The sampled report is approximate -- match rates and duplicate counts are
estimated from the subset. For production monitoring, we typically care whether
the match rate is roughly 95% or roughly 60%, not whether it is 94.7% or
95.1%. Sampling catches systemic problems (wrong key column, widespread
encoding issues, duplicate explosion) with a fraction of the runtime.

Sampling can miss rare issues. If 0.1% of keys have a zero-width space, a
5,000-row sample from a 10-million-row table might not include any.
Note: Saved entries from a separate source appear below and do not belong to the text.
/-
Literature anchor (engines group, cap lane, anchor #20): the quadratic-convolution estimates for
polynomially decaying Fourier tails behind the method of self-consistent bounds
(Zgliczyński–Mischaikow 2001 §3; Zgliczyński 2010 §3.1), with explicit constants, and the
integral-test bound for the tail of the `p`-series.
-/
import Mathlib
import Literature.Barriers.CriticalPhenomena.LongRangeTrivialityOnZ3LatticeSums
import HarnessLib

/-!
# Quadratic convolutions of polynomially decaying sequences (self-consistent bounds, tail part)

Topic `Literature/Analysis/ODE` (companion of `DissipativeTailIsolation.lean`, `GalerkinLimit.lean`,
`GalerkinCompactness.lean`).  A dissipative PDE with periodic boundary conditions and a quadratic
nonlinearity, written in Fourier–Galerkin coordinates, has a vector field whose `k`-th component
contains the convolution `∑_j u_j v_{k-j}`.  The method of self-consistent bounds
(Zgliczyński–Mischaikow 2001) keeps explicit bounds `|u_j| ≤ a_j` for the LOW modes `|j| ≤ N`
and a polynomial ansatz `|u_j| ≤ C |j|^{-s}` (`s > 1`) for the TAIL `|j| > N`, and needs, for
every tail index `k`, a computable bound of the convolution.  This file proves the estimates with
explicit constants:

* `add_rpow_le_two_rpow_mul` — `(a + b)^γ ≤ 2^{γ-1} (a^γ + b^γ)` (`γ ≥ 1`; Zgliczyński 2010,
  Lemma 3.2) and the KERNEL INEQUALITY `rpow_neg_mul_rpow_neg_le` it yields: if `c ≤ a + b` then
  `a^{-γ} b^{-γ} ≤ 2^{γ-1} c^{-γ} (a^{-γ} + b^{-γ})` (the proof of Zgliczyński 2010, Lemma 3.3;
  on `ℤ`: `int_kernel_le`, `|j|^{-s} |k-j|^{-s} ≤ 2^{s-1} |k|^{-s} (|j|^{-s} + |k-j|^{-s})`).
* `sum_abs_mul_le_of_decay` — TAIL × TAIL: if `|u_j| ≤ C_u |j|^{-s}` on `S` and
  `|v_j| ≤ C_v |j|^{-s}` on `T`, then for every finite set `J` of indices `j ∈ S` with
  `k - j ∈ T`,
  `∑_{j ∈ J} |u_j| |v_{k-j}| ≤ 2^{s-1} C_u C_v |k|^{-s} (∑_J |j|^{-s} + ∑_J |k-j|^{-s})`;
  with `S = T = {|j| > N}` both sums are at most the tail `Z_N(s) = ∑_{|m| > N} |m|^{-s}` of the
  `p`-series over `ℤ` (`zetaTail`), whence `≤ 2^s C_u C_v |k|^{-s} Z_N(s)`
  (`sum_abs_mul_le_zetaTail`; Zgliczyński 2010, Lemma 3.3 restricted to the tails:
  `∑_{k₁} |k₁|^{-γ} |k-k₁|^{-γ} ≤ C_Q |k|^{-γ}` with `C_Q = 2^γ ∑ |k₁|^{-γ}`).
* `sum_Ioc_rpow_neg_le`, `sum_abs_rpow_neg_le_of_tail`, `zetaTail_le` — the INTEGRAL TEST
  `∑_{n=N+1}^{K} n^{-s} ≤ (N+1)^{-s} + (N+1)^{1-s}/(s-1)` and
  `Z_N(s) ≤ 2 ((N+1)^{-s} + (N+1)^{1-s}/(s-1))`, built on the tree's
  `LongRangeIsing.sum_Ioc_rpow_neg_le` (`∑_{n=M+1}^{K} n^{-s} ≤ M^{1-s}/(s-1)`, the display used
  throughout ZM 2001 §3: `∑_{n>M} n^{-s} < ∫_M^∞ x^{-s} dx = 1/((s-1) M^{s-1})`).
* `quadConv_abs_sum_le`, `quadConv_summable`, `quadConv_abs_tsum_le` — the full bound for a tail
  index `k ≠ 0` (ZM 2001 Lemmas 3.5–3.6 in the symmetric two-sided indexation):
  `∑_j |u_j| |v_{k-j}| ≤ LL(k) + LT(k) + TL(k) + 2^s C_u C_v |k|^{-s} Z_N(s)` with the finite,
  exactly computable sums `LL(k) = ∑_{|j| ≤ N, |k-j| ≤ N} a_j b_{k-j}`,
  `LT(k) = ∑_{|j| ≤ N, |k-j| > N} a_j C_v |k-j|^{-s}`,
  `TL(k) = ∑_{|k-j| ≤ N, |j| > N} C_u |j|^{-s} b_{k-j}`;
  in particular the convolution series converges absolutely.

What this buys (cap lane): these are Lemma T2 (quadratic convolution tail: `LL + LT + TT`,
`TT ≤ C_u C_v · 2 · (2/|k|)^s · Z_N(s)` — the file's constant `2^s` is half of that) and the
`Z_N(s)` bound of a `cap-pde-cert` step, re-derived by the verifiers in exact rational arithmetic;
here they are theorems about the exact sums.  Lemma T1 (a dissipative linear mode) is
`DissipativeTailIsolation.lean`.  No facts, no axioms, no `sorry`.

## References

* P. Zgliczyński, K. Mischaikow, *Rigorous numerics for partial differential equations: the
  Kuramoto–Sivashinsky equation*, Found. Comput. Math. 1 (2001) 255–288, §3 (Lemmas 3.1, 3.5,
  3.6 and the integral-test estimate after Lemma 3.1). [ZgliczynskiMischaikow2001; held:
  paper:arxiv-math_0005247, pp. 10–11]
* P. Zgliczyński, *Rigorous numerics for dissipative PDEs III. An effective algorithm for rigorous
  integration of dissipative PDEs*, Topol. Methods Nonlinear Anal. 36 (2010) 197–262, §3.1
  (Lemmas 3.2, 3.3, 3.4). [Zgliczynski2010; held: paper:w2601271310, p. 206]
* D. Wilczak, P. Zgliczyński, *Self-consistent bounds method for dissipative PDEs*,
  arXiv:2502.09760 (2025), §8 (polynomial bounds). [WilczakZgliczynski2025]
-/

noncomputable section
Running
full diagnostics periodically (weekly, or when the upstream source changes)
alongside sampled daily runs covers both speed and thoroughness.

## A Complete Production Pattern

Here is a realistic production workflow: a nightly job loads order and customer
data, validates keys, repairs if needed, joins with cardinality enforcement, and
logs everything.

```{r}
# ============================================================
# Nightly order enrichment pipeline
# ============================================================

# --- Setup logging ---
pipeline_log <- tempfile(fileext = ".log")
set_log_file(pipeline_log, format = "text")

# --- Load data (simulated) ---
orders <- data.frame(
  order_id = 1:6,
  customer_id = c("C001", "C002 ", "C003", "C003", "C004", "C005"),
  amount = c(150, 230, 89, 410, 320, 175),
  stringsAsFactors = FALSE
)

customers <- data.frame(
  customer_id = c("C001", "C002", "C003", "C004", "C005", "C006"),
  name = c("Acme Corp", "Globex", "Initech", "Umbrella", "Soylent", "Wonka"),
  tier = c("gold", "silver", "gold", "bronze", "silver", "gold"),
  stringsAsFactors = FALSE
)

# --- Gate 1: key quality assertion ---
keys_ok <- key_check(orders, customers, by = "customer_id", warn = FALSE)

if (!keys_ok) {
  message("Key issues detected -- attempting repair")
  repaired <- join_repair(
    orders, customers,
    by = "customer_id",
    trim_whitespace = TRUE,
    remove_invisible = TRUE
  )
  orders <- repaired$x
  customers <- repaired$y
}

# --- Gate 2: cardinality check ---
card <- detect_cardinality(orders, customers, by = "customer_id")
if (card == "m:m") {
  set_log_file(NULL)
  unlink(pipeline_log)
  stop("Unexpected m:m cardinality in orders-customers join", call. = FALSE)
}

# --- Join (with auto-logging via *_join_spy) ---
enriched <- left_join_spy(orders, customers, by = "customer_id", .quiet = TRUE)

# --- Gate 3: row count sanity check ---
# A left join should never lose rows from the left table
if (nrow(enriched) < nrow(orders)) {
  set_log_file(NULL)
  unlink(pipeline_log)
  stop("Row count decreased after left join -- possible data corruption",
       call. = FALSE)
}

# --- Output ---
message(sprintf("Pipeline complete: %d enriched orders", nrow(enriched)))
head(enriched)

# --- Review the log ---
if (file.exists(pipeline_log)) {
  cat(readLines(pipeline_log), sep = "\n")
}

# --- Cleanup ---
set_log_file(NULL)
unlink(pipeline_log)
```

The three gates catch different failure modes: `key_check()` catches
string-level problems and attempts repair, `detect_cardinality()` halts on
unexpected many-to-many relationships, and the row count check guards against
anything the first two gates missed. Logging runs throughout because
`set_log_file()` was called at the top. The structure scales -- more tables,
more gates, more joins, same pattern.